Barcelona Airport mass flight cancelations after brutal riots
More than 8,000 demonstrators managed to storm Barcelona’s El Prat Airport Dozens of flights have been canceled, leading to air traffic collapse and leaving hundreds of passengers stranded. Some of the passengers also barely escaped the clashes between police and the angry crowds.
Barcelona’s El Prat Airport has become a scene of brutal clashes between the crowds of Catalan protesters and police in riot gear today. Videos from the airport showed officers in full riot gear brutally dispersing the crowds by beating people with batons and pushing them to the ground.

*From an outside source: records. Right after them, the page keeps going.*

import Summits.AtomisticToContinuum.Crystallization.Theorems.FrustratedLawDichotomyTextureCoarseSites
import Summits.AtomisticToContinuum.Crystallization.Theorems.FrustratedLawDichotomyHardCoreUpgrade

/-!
# FrustratedLawDichotomy · crux `AperiodicFrustratedLawGap` (stmt-AtomisticToContinuum-27623) — the COARSE-SITE local-excess door
# (decomp-a2c, prover hand 1, direct share, generation 6; twin of `FrustratedLawDichotomyPositiveExcessDoor` at the coarse sites)

`aperiodicFrustratedLawGap_of_positiveCoarseExcess` (+ the `PeriodicChargeSplit` copy): a measurable LOCAL EXCESS DENSITY `loc ≥ 0` on rooted
configurations which is POSITIVE whenever the ROOT is NOT ROBUSTLY `1/8`-GOOD (fcc nor hcp) — i.e. at the coarse / icosahedral / TCP sites of the
texture — and satisfies the Theil-type law bound `E_P[loc] ≤ E_P[rootEnergy] − e⋆` for every point-stationary `7/10`-hard-core probability law,
implies the crux BY NAME: `E_P[loc] = 0` forces `loc = 0` a.s., but `{loc > 0}` is a measurable hull of the coarse roots, which have Palm
probability `≥ 1/C(7/10, R₉) > 0` by `inv_le_prob_coarseRoot` (texture transfer IV).  No slack `ε` and no uniform price appear.  Together with the
fine-site door this says: a PRICE at EITHER kind of frustrated site closes `AperiodicFrustratedLawGap`.  All `[folklore]`.  No definitions, no `sorry`.
-/

noncomputable section

namespace Summit.AtomisticToContinuum.Crystallization.Theorems.FrustratedLawDichotomyCoarseExcessDoor

open MeasureTheory Metric Set Filter ProbabilityTheory
open scoped ENNReal
open Literature.Probability.Process
open Summit.AtomisticToContinuum.Crystallization.Theorems.FrustratedLawDichotomyTextureCoarseSites (inv_le_prob_coarseRoot)
open Summit.AtomisticToContinuum.Crystallization.Theorems.FrustratedLawDichotomyHardCoreUpgrade (aperiodicFrustratedLawGap_iff_sep07)

/-- **DOOR — `AperiodicFrustratedLawGap` from a local excess density that is POSITIVE AT COARSE ROOTS.**  See the module docstring. [folklore] -/
theorem aperiodicFrustratedLawGap_of_positiveCoarseExcess
    (hloc : (∃ loc : MeasureTheory.Measure (EuclideanSpace ℝ (Fin 3)) → ℝ≥0∞, Measurable loc ∧
      (∀ ν : MeasureTheory.Measure (EuclideanSpace ℝ (Fin 3)),
          (∀ (d η γ : ℝ) (A : EuclideanSpace ℝ (Fin 3) →ₗᵢ[ℝ] EuclideanSpace ℝ (Fin 3)),
      (∀ t : ↥Literature.Geometry.DiscreteGeometry.fccKissingPattern → EuclideanSpace ℝ (Fin 3),
        ¬ (0 < d ∧ 0 < γ ∧ η < 1 / 8 ∧
          (∀ u : ↥Literature.Geometry.DiscreteGeometry.fccKissingPattern, ν {t u} ≠ 0 ∧ ‖(t u - 0) - d • A (u : EuclideanSpace ℝ (Fin 3))‖ ≤ η * d) ∧
          (∀ s : EuclideanSpace ℝ (Fin 3), ν {s} ≠ 0 → s ≠ 0 → d ≤ dist s 0) ∧
          (∃ s : EuclideanSpace ℝ (Fin 3), ν {s} ≠ 0 ∧ s ≠ 0 ∧ dist s 0 ≤ d) ∧
          (∀ s : EuclideanSpace ℝ (Fin 3), ν {s} ≠ 0 → s ≠ 0 → dist s 0 < 13 / 10 * d + γ → dist s 0 ≤ 13 / 10 * d - γ ∧ s ∈ Set.range t))) ∧
      (∀ t : ↥Literature.Geometry.DiscreteGeometry.hcpKissingPattern → EuclideanSpace ℝ (Fin 3),
        ¬ (0 < d ∧ 0 < γ ∧ η < 1 / 8 ∧
          (∀ u : ↥Literature.Geometry.DiscreteGeometry.hcpKissingPattern, ν {t u} ≠ 0 ∧ ‖(t u - 0) - d • A (u : EuclideanSpace ℝ (Fin 3))‖ ≤ η * d) ∧
          (∀ s : EuclideanSpace ℝ (Fin 3), ν {s} ≠ 0 → s ≠ 0 → d ≤ dist s 0) ∧
          (∃ s : EuclideanSpace ℝ (Fin 3), ν {s} ≠ 0 ∧ s ≠ 0 ∧ dist s 0 ≤ d) ∧
          (∀ s : EuclideanSpace ℝ (Fin 3), ν {s} ≠ 0 → s ≠ 0 → dist s 0 < 13 / 10 * d + γ → dist s 0 ≤ 13 / 10 * d - γ ∧ s ∈ Set.range t)))) → 0 < loc ν) ∧
      (∀ P : MeasureTheory.Measure (MeasureTheory.Measure (EuclideanSpace ℝ (Fin 3))), MeasureTheory.IsProbabilityMeasure P →
        (∀ᵐ μ ∂P, Literature.Probability.Process.IsRootedHardCore (7 / 10) μ) → Literature.Probability.Process.IsPointStationaryLaw P →
        ∫⁻ μ, loc μ ∂P ≤ ENNReal.ofReal ((∫ μ, Literature.MathematicalPhysics.StatisticalMechanics.rootEnergy Literature.MathematicalPhysics.StatisticalMechanics.lennardJones μ ∂P) -
          ⨅ Q : Literature.MathematicalPhysics.StatisticalMechanics.PeriodicConfiguration 3, Q.energyPerParticle Literature.MathematicalPhysics.StatisticalMechanics.lennardJones)))) :
    Summit.AtomisticToContinuum.Crystallization.Theses.FrustratedLawDichotomy.AperiodicFrustratedLawGap := by
  obtain ⟨loc, hlocm, hpos, hmean⟩ := hloc
  rw [aperiodicFrustratedLawGap_iff_sep07]
  intro P
  dsimp only
  intro hP ha hb hd he h0
  obtain ⟨R₇, R₈, R₉, hd'⟩ := hd
  obtain ⟨C, hC⟩ := inv_le_prob_coarseRoot (7 / 10) (by norm_num) R₉
  have hCP := hC P
  dsimp only at hCP
  by_contra hlt
  rw [not_lt] at hlt
  have hzero : ∫⁻ μ, loc μ ∂P = 0 := by
    have h := hmean P hP ha hb
    rw [ENNReal.ofReal_eq_zero.2 (sub_nonpos.2 hlt)] at h
    exact le_zero_iff.1 h
  have hae : loc =ᵐ[P] 0 := (lintegral_eq_zero_iff hlocm).1 hzero
  have hnull : P {ν : MeasureTheory.Measure (EuclideanSpace ℝ (Fin 3)) | 0 < loc ν} = 0 := by
    refine measure_mono_null (fun ν hν => ?_) (ae_iff.1 hae)
    simp only [Set.mem_setOf_eq, Pi.zero_apply] at hν ⊢
    exact ne_of_gt hν
  have hA : MeasurableSet {ν : MeasureTheory.Measure (EuclideanSpace ℝ (Fin 3)) | 0 < loc ν} := measurableSet_lt measurable_const hlocm
  have hfreq : (C : ℝ≥0∞)⁻¹ ≤ P {ν : MeasureTheory.Measure (EuclideanSpace ℝ (Fin 3)) | 0 < loc ν} :=
    hCP hP ha hb R₇ R₈ hd' _ hA (fun ν hN => hpos ν hN)
  rw [hnull, nonpos_iff_eq_zero, ENNReal.inv_eq_zero] at hfreq
  exact ENNReal.natCast_ne_top C hfreq

/-- The same door for the `PeriodicChargeSplit` copy of the shared crux decl. [folklore] -/
theorem periodicChargeSplit_aperiodicFrustratedLawGap_of_positiveCoarseExcess
    (hloc : (∃ loc : MeasureTheory.Measure (EuclideanSpace ℝ (Fin 3)) → ℝ≥0∞, Measurable loc ∧
      (∀ ν : MeasureTheory.Measure (EuclideanSpace ℝ (Fin 3)),
          (∀ (d η γ : ℝ) (A : EuclideanSpace ℝ (Fin 3) →ₗᵢ[ℝ] EuclideanSpace ℝ (Fin 3)),
      (∀ t : ↥Literature.Geometry.DiscreteGeometry.fccKissingPattern → EuclideanSpace ℝ (Fin 3),
        ¬ (0 < d ∧ 0 < γ ∧ η < 1 / 8 ∧
          (∀ u : ↥Literature.Geometry.DiscreteGeometry.fccKissingPattern, ν {t u} ≠ 0 ∧ ‖(t u - 0) - d • A (u : EuclideanSpace ℝ (Fin 3))‖ ≤ η * d) ∧
          (∀ s : EuclideanSpace ℝ (Fin 3), ν {s} ≠ 0 → s ≠ 0 → d ≤ dist s 0) ∧
          (∃ s : EuclideanSpace ℝ (Fin 3), ν {s} ≠ 0 ∧ s ≠ 0 ∧ dist s 0 ≤ d) ∧
          (∀ s : EuclideanSpace ℝ (Fin 3), ν {s} ≠ 0 → s ≠ 0 → dist s 0 < 13 / 10 * d + γ → dist s 0 ≤ 13 / 10 * d - γ ∧ s ∈ Set.range t))) ∧
      (∀ t : ↥Literature.Geometry.DiscreteGeometry.hcpKissingPattern → EuclideanSpace ℝ (Fin 3),
        ¬ (0 < d ∧ 0 < γ ∧ η < 1 / 8 ∧
          (∀ u : ↥Literature.Geometry.DiscreteGeometry.hcpKissingPattern, ν {t u} ≠ 0 ∧ ‖(t u - 0) - d • A (u : EuclideanSpace ℝ (Fin 3))‖ ≤ η * d) ∧
          (∀ s : EuclideanSpace ℝ (Fin 3), ν {s} ≠ 0 → s ≠ 0 → d ≤ dist s 0) ∧
          (∃ s : EuclideanSpace ℝ (Fin 3), ν {s} ≠ 0 ∧ s ≠ 0 ∧ dist s 0 ≤ d) ∧
          (∀ s : EuclideanSpace ℝ (Fin 3), ν {s} ≠ 0 → s ≠ 0 → dist s 0 < 13 / 10 * d + γ → dist s 0 ≤ 13 / 10 * d - γ ∧ s ∈ Set.range t)))) → 0 < loc ν) ∧
      (∀ P : MeasureTheory.Measure (MeasureTheory.Measure (EuclideanSpace ℝ (Fin 3))), MeasureTheory.IsProbabilityMeasure P →
        (∀ᵐ μ ∂P, Literature.Probability.Process.IsRootedHardCore (7 / 10) μ) → Literature.Probability.Process.IsPointStationaryLaw P →
        ∫⁻ μ, loc μ ∂P ≤ ENNReal.ofReal ((∫ μ, Literature.MathematicalPhysics.StatisticalMechanics.rootEnergy Literature.MathematicalPhysics.StatisticalMechanics.lennardJones μ ∂P) -
          ⨅ Q : Literature.MathematicalPhysics.StatisticalMechanics.PeriodicConfiguration 3, Q.energyPerParticle Literature.MathematicalPhysics.StatisticalMechanics.lennardJones)))) :
    Summit.AtomisticToContinuum.Crystallization.Theses.PeriodicChargeSplit.AperiodicFrustratedLawGap :=
  aperiodicFrustratedLawGap_of_positiveCoarseExcess hloc

end Summit.AtomisticToContinuum.Crystallization.Theorems.FrustratedLawDichotomyCoarseExcessDoor

end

Police were seen chasing the crowds at the entrance to the airport as well as fighting the protesters in its hallways.
The Spanish Supreme Court’s decision on Monday to sentence the Catalan officials behind the referendum to between nine and 13 years has sparked a storm of protests in the capital of the wealthy autonomous Spanish province. The court also issued a European arrest warrant for former regional president Carles Puigdemont.
Crowds of people poured into the streets of Barcelona within mere minutes of the ruling. Soon, Democratic Tsunami, a local group in favor of a more active form of civil disobedience, called on tens of thousands of its members to march on the city airport, located 15 kilometers away from the center of Barcelona.
About 8,000 demonstrators managed to get inside the airport, effectively stalling operations at the facility. Dozens of flights have been canceled, leading to air traffic collapse and leaving hundreds of passengers stranded. Some of the passengers also barely escaped the clashes between police and the angry crowds.
Croatian football star Ivan Rakitic, who currently plays for FC Barcelona, was among those caught up in the ordeal; he was seen walking along the highway near the embattled airport.
The clashes at the airport follow mass protests in the Catalan capital itself, which saw some Barcelona streets blocked by demonstrators. Protest rallies have also been reported in several big Catalan municipalities, such as Girona and Lleida.
Tensions between the Catalans and the Spanish central government have hardly subsided over the two years since the ill-fated independence vote, which Madrid declared illegal and invalid, as about a half of the seven-million-strong provincial population still support independence.
eTN had reported about protests in Catalonia for years.